- [WHAT YOU SHOULD DO]: Copy out exactly the stretch of the listing below that begins at the line containing "have := congrArg (fun ρ" and ends at the line containing "simpa [hτdef] using this)", and copy nothing outside it.

Top of SOURCE RECORDS

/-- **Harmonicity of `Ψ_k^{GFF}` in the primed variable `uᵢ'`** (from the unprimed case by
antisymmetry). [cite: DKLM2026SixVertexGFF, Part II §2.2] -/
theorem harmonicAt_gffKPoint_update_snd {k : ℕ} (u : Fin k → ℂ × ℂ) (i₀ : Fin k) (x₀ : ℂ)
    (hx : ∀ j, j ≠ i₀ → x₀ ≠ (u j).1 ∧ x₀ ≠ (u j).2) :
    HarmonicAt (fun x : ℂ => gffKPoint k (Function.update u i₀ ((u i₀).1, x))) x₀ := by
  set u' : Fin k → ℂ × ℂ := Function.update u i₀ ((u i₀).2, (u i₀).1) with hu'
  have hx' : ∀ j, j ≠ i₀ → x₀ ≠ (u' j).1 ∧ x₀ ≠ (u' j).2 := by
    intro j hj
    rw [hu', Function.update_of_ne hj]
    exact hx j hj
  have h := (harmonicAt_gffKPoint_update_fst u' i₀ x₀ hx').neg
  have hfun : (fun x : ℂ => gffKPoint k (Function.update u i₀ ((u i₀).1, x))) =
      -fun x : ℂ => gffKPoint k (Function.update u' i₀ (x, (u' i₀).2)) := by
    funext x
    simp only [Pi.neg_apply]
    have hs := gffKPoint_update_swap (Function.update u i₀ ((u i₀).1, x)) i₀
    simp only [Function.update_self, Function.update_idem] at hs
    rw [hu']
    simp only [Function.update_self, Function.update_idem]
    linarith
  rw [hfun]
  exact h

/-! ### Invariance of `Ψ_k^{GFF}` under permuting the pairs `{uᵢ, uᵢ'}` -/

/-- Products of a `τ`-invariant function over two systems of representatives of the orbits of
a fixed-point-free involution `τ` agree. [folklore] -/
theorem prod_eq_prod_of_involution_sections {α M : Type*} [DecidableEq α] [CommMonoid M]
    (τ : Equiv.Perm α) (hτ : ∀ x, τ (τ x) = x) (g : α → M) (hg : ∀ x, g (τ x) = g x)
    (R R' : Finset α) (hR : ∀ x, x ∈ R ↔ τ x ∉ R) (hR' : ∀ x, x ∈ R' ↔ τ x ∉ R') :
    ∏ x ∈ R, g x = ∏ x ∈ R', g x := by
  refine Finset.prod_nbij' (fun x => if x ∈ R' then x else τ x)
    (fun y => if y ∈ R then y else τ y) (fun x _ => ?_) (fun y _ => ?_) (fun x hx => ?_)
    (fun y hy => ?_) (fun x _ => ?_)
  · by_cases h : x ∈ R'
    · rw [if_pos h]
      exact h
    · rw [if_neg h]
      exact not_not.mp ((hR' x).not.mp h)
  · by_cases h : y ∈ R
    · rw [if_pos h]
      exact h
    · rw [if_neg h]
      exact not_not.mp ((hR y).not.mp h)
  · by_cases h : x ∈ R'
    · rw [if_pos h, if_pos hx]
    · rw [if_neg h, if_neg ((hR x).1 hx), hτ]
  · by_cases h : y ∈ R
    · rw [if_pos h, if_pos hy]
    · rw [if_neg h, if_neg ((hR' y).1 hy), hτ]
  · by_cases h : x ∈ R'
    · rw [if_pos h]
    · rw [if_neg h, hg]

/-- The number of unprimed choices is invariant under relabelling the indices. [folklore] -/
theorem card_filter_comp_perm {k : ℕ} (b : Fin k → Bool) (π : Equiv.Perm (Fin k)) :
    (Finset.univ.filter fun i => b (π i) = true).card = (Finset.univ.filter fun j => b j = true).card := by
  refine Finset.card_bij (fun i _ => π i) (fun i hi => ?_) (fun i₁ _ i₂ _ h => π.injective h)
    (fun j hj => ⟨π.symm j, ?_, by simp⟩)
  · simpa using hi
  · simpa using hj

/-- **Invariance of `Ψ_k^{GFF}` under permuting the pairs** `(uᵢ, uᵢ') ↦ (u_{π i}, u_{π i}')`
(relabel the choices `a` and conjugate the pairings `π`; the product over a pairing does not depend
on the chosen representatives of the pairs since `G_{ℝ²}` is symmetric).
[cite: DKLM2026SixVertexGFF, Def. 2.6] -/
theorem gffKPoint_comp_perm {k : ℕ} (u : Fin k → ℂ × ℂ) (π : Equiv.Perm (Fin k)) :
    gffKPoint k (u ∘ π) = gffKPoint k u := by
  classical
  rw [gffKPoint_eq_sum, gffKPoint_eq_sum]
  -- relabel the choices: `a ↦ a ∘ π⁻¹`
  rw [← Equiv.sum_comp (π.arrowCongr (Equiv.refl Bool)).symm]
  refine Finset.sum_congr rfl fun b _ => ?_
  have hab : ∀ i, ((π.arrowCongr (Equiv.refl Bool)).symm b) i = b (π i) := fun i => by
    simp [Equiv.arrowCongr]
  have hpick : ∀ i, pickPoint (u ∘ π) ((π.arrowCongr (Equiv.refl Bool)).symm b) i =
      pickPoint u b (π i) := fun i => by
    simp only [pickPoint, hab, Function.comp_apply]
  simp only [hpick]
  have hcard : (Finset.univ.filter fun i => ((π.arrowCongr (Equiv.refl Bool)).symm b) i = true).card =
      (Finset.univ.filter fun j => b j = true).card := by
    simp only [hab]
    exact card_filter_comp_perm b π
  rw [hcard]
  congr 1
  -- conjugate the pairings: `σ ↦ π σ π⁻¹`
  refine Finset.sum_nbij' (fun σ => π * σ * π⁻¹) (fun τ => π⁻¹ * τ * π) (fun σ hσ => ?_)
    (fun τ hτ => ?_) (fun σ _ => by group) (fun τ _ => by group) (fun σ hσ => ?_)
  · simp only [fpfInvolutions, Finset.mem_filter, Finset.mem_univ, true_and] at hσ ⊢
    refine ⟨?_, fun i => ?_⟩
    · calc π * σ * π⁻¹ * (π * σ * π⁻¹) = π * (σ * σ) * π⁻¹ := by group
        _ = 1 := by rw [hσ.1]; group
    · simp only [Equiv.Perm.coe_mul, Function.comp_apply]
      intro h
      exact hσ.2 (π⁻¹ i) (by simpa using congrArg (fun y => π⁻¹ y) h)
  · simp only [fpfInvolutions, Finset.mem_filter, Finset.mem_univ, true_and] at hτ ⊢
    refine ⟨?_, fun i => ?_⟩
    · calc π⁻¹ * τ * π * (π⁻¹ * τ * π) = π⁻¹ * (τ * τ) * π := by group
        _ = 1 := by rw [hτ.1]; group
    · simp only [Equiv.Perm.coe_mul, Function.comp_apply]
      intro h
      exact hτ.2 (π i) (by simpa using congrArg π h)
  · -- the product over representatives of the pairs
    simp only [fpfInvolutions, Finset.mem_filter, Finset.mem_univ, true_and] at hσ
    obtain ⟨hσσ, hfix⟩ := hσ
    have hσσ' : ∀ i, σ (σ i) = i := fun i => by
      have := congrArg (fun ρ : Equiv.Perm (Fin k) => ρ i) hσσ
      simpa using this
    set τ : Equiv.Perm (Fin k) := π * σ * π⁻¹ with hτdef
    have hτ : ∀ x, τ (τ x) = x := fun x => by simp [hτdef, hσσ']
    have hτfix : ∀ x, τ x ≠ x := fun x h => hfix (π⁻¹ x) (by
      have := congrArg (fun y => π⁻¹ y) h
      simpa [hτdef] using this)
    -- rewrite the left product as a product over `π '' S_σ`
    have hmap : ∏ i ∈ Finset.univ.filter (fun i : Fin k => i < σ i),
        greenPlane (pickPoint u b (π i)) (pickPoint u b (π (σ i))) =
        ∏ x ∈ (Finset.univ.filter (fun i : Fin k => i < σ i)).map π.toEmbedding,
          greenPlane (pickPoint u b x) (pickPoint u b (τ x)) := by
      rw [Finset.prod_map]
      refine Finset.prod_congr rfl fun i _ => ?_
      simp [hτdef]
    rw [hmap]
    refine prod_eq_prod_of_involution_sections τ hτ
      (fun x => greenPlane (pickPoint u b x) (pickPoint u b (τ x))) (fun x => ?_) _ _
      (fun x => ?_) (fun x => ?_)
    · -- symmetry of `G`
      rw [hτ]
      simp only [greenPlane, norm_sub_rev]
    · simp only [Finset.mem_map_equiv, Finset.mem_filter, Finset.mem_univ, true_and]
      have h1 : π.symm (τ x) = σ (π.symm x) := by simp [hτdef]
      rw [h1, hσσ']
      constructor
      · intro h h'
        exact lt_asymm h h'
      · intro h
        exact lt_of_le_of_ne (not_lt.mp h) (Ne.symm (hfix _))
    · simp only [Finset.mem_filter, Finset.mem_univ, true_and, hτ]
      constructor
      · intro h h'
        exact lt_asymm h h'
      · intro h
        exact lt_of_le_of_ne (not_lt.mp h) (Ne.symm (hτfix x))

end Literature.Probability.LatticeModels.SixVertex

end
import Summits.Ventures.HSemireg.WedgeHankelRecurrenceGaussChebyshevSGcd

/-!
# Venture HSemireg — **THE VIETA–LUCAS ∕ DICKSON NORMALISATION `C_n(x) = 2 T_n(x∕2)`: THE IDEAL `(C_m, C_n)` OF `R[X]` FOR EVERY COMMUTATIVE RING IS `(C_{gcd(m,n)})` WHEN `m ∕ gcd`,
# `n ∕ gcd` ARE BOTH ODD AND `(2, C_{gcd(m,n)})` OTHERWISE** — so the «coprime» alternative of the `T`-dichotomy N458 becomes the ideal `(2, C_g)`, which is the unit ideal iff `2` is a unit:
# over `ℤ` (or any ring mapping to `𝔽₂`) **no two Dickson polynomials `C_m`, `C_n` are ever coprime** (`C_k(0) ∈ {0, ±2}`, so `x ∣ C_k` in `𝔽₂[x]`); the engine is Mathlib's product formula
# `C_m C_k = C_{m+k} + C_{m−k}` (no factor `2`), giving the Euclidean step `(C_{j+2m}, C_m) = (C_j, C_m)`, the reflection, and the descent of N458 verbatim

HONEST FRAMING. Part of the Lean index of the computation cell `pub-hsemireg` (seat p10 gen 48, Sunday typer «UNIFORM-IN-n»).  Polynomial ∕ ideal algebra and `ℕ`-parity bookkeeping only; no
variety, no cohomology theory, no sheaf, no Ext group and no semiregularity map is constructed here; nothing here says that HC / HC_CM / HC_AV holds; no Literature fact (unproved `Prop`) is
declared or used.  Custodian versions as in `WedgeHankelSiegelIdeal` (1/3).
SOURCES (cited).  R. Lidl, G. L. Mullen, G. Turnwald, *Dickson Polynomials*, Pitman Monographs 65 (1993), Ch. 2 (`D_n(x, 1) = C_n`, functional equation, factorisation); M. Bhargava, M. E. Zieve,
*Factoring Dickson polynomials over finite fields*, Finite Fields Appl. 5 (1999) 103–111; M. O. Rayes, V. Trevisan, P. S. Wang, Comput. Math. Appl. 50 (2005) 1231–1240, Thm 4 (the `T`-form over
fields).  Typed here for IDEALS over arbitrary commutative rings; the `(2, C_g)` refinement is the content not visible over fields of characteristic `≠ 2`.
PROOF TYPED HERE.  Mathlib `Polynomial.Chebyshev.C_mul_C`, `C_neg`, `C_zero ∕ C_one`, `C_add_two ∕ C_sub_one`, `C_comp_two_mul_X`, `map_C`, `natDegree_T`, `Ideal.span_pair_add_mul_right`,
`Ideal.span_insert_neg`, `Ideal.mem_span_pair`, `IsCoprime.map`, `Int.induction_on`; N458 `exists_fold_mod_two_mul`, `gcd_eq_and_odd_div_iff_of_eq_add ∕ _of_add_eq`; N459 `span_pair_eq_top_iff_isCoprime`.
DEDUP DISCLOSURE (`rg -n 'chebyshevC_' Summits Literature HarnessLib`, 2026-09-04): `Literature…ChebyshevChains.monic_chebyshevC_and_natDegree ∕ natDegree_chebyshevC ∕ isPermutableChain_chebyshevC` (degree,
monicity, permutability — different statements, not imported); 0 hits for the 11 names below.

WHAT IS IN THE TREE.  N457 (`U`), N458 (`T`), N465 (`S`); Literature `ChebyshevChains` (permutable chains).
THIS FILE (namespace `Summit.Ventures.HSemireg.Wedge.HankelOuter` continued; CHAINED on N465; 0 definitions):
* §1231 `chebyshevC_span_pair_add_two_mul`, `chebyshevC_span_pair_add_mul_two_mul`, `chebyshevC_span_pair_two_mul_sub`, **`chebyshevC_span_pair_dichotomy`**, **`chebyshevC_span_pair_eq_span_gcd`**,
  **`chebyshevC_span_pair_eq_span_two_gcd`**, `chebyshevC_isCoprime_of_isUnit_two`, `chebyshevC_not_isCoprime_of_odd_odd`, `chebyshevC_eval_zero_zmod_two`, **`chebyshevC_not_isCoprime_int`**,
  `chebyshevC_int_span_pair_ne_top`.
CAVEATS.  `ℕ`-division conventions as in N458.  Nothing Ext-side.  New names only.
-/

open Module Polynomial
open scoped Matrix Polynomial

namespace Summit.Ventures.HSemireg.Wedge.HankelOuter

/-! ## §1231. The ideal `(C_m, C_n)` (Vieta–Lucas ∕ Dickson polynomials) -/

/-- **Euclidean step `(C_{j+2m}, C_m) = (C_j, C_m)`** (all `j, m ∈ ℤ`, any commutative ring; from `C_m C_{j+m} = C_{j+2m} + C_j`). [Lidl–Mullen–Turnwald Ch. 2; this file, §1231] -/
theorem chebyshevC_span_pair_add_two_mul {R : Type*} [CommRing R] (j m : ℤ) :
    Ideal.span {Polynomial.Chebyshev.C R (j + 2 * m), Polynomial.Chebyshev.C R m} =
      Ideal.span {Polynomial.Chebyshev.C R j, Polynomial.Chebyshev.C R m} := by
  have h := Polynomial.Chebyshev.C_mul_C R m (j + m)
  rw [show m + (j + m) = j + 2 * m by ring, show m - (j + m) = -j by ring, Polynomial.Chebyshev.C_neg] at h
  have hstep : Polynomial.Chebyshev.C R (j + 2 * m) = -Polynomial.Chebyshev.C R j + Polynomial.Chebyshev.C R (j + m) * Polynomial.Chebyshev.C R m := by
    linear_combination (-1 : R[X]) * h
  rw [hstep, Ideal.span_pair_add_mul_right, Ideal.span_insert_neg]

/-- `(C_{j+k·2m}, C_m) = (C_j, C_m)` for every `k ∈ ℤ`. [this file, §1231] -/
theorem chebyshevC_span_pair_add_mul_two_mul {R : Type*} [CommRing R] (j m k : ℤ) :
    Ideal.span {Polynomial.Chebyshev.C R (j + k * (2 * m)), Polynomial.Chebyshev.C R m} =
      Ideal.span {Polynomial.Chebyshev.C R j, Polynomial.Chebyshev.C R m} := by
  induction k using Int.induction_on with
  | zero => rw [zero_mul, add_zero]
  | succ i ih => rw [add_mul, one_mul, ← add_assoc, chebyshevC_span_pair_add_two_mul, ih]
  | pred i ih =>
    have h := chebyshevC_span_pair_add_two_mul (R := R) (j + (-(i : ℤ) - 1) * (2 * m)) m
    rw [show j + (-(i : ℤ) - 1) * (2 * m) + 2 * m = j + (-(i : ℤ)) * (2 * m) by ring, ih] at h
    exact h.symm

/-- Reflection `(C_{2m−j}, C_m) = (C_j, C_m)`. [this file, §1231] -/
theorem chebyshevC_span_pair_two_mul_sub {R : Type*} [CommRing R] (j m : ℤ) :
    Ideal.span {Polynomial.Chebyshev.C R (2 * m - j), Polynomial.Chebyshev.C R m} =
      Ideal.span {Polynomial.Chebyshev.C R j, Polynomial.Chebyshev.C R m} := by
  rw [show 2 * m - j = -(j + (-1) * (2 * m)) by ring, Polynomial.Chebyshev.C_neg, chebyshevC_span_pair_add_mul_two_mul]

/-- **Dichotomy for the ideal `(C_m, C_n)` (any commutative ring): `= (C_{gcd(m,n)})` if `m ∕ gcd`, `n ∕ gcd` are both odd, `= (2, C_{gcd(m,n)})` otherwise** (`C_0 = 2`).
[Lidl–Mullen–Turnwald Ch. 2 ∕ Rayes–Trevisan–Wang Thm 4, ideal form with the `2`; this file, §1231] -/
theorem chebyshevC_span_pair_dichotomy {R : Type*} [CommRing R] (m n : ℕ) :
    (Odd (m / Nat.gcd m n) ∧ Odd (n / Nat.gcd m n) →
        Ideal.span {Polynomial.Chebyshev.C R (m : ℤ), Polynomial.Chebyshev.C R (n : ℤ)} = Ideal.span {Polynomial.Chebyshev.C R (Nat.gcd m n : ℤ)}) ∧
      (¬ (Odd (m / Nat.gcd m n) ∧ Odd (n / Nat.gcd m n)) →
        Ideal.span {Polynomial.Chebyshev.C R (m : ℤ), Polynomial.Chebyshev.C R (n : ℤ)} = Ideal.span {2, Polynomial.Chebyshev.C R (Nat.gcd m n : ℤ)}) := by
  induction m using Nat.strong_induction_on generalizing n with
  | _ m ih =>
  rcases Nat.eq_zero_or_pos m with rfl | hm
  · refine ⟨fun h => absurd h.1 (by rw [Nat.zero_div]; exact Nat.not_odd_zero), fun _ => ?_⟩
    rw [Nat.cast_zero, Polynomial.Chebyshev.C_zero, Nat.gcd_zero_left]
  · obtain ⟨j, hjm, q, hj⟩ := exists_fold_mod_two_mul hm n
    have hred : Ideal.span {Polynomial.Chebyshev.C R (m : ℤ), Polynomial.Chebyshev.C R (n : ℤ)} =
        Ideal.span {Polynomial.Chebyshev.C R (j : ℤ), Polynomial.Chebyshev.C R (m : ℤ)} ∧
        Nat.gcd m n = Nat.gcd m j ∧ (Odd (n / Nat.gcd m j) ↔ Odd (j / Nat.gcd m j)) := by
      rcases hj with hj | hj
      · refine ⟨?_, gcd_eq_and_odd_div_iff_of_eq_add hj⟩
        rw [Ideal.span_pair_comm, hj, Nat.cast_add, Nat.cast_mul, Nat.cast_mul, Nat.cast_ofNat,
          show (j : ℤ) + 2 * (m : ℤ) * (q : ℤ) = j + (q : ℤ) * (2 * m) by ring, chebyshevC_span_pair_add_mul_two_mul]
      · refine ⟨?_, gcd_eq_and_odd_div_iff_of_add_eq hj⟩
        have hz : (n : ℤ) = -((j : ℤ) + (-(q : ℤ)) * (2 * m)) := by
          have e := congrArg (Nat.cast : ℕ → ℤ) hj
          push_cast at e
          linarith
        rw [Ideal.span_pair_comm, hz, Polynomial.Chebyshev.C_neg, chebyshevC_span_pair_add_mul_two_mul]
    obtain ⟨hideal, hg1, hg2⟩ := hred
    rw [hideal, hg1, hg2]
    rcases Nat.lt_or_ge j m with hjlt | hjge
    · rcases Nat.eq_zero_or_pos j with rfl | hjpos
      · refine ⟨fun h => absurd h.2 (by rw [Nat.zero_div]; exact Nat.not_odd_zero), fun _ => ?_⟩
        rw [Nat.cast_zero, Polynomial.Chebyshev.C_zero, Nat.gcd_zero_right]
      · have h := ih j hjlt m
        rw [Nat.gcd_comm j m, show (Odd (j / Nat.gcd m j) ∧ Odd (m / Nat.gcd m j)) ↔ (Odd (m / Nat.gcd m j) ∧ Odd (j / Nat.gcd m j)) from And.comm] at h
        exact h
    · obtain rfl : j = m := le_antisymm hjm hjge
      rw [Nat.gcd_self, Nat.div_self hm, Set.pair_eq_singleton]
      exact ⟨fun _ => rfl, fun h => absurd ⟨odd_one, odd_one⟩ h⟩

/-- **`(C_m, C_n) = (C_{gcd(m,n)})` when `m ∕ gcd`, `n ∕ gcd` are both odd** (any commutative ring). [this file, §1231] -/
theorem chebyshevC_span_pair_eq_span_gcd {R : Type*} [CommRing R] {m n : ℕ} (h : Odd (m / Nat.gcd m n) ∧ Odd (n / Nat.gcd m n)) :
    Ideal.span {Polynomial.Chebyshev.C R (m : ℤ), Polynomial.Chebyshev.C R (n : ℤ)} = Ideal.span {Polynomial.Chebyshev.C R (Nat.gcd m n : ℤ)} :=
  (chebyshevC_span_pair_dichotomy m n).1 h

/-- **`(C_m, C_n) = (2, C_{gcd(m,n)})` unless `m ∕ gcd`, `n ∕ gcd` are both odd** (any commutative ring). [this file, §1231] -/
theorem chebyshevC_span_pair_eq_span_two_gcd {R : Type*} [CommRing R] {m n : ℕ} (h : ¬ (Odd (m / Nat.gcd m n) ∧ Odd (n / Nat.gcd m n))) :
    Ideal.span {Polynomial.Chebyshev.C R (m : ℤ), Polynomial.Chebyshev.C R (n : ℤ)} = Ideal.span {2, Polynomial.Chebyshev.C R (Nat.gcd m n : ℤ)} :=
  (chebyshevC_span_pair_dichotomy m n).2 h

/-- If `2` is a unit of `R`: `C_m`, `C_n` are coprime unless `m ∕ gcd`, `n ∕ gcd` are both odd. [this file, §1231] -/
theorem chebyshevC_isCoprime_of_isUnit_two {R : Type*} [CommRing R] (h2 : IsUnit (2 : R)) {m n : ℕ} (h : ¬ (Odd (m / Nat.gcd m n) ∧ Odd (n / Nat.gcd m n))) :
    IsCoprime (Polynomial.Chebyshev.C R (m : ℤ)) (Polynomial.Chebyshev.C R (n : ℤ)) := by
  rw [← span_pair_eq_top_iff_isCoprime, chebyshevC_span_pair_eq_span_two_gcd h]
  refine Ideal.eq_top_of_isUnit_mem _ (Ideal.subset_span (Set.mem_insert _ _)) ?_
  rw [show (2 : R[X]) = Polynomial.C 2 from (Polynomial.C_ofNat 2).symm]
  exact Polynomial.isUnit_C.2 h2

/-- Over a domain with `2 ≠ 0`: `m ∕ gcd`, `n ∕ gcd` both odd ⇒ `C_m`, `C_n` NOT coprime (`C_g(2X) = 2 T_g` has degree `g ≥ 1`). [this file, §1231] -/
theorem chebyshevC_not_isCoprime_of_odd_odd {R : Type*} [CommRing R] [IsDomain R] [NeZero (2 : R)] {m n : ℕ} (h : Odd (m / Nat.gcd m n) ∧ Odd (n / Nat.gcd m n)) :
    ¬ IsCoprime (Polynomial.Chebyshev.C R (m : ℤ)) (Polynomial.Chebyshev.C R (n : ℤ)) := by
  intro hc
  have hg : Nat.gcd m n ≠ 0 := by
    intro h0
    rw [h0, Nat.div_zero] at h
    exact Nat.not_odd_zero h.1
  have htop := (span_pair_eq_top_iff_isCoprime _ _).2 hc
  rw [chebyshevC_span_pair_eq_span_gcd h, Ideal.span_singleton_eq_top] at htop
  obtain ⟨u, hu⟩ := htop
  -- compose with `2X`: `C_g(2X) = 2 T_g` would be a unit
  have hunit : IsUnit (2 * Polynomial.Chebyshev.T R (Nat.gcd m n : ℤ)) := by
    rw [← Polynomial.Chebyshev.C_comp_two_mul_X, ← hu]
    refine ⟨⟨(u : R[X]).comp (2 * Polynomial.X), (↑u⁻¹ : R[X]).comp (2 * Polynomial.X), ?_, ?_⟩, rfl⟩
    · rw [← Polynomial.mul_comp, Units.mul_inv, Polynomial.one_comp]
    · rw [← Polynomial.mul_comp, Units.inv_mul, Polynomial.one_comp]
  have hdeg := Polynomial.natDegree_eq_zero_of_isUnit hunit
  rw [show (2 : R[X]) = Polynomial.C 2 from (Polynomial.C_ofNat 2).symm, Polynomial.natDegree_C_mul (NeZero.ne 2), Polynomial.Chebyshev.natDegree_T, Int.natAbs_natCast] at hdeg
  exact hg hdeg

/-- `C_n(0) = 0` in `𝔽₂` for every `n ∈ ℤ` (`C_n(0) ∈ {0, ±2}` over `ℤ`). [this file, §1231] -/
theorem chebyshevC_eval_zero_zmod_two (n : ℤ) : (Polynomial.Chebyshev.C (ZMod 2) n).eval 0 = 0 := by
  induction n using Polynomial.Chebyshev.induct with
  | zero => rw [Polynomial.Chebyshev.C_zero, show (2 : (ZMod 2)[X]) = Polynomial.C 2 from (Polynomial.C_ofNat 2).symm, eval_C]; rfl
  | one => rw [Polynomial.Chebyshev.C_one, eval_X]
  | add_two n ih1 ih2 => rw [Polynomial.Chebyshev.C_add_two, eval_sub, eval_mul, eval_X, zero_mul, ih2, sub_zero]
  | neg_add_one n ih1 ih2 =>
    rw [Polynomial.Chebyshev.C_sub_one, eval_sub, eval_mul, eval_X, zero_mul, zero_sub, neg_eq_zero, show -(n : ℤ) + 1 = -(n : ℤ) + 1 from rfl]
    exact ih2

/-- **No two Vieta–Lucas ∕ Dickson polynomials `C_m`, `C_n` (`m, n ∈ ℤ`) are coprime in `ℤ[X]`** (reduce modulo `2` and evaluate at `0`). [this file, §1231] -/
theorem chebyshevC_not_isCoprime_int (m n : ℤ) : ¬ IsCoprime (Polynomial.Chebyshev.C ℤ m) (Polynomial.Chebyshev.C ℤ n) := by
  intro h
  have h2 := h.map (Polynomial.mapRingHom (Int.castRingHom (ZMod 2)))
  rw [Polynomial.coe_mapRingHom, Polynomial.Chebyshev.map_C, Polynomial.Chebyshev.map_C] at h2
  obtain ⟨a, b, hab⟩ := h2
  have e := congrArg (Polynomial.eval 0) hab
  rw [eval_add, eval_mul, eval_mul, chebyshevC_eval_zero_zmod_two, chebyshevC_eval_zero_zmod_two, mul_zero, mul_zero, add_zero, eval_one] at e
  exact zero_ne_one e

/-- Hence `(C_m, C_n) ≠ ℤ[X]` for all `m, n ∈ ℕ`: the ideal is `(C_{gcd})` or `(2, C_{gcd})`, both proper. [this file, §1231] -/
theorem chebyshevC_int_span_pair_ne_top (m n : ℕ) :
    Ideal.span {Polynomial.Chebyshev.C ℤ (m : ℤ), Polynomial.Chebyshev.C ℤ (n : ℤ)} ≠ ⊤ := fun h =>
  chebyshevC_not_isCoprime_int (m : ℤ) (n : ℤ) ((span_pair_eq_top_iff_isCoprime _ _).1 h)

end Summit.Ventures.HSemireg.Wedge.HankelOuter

Bottom of SOURCE RECORDS

- [ANSWER SPACE]:
      have := congrArg (fun ρ : Equiv.Perm (Fin k) => ρ i) hσσ
      simpa using this
    set τ : Equiv.Perm (Fin k) := π * σ * π⁻¹ with hτdef
    have hτ : ∀ x, τ (τ x) = x := fun x => by simp [hτdef, hσσ']
    have hτfix : ∀ x, τ x ≠ x := fun x h => hfix (π⁻¹ x) (by
      have := congrArg (fun y => π⁻¹ y) h
      simpa [hτdef] using this)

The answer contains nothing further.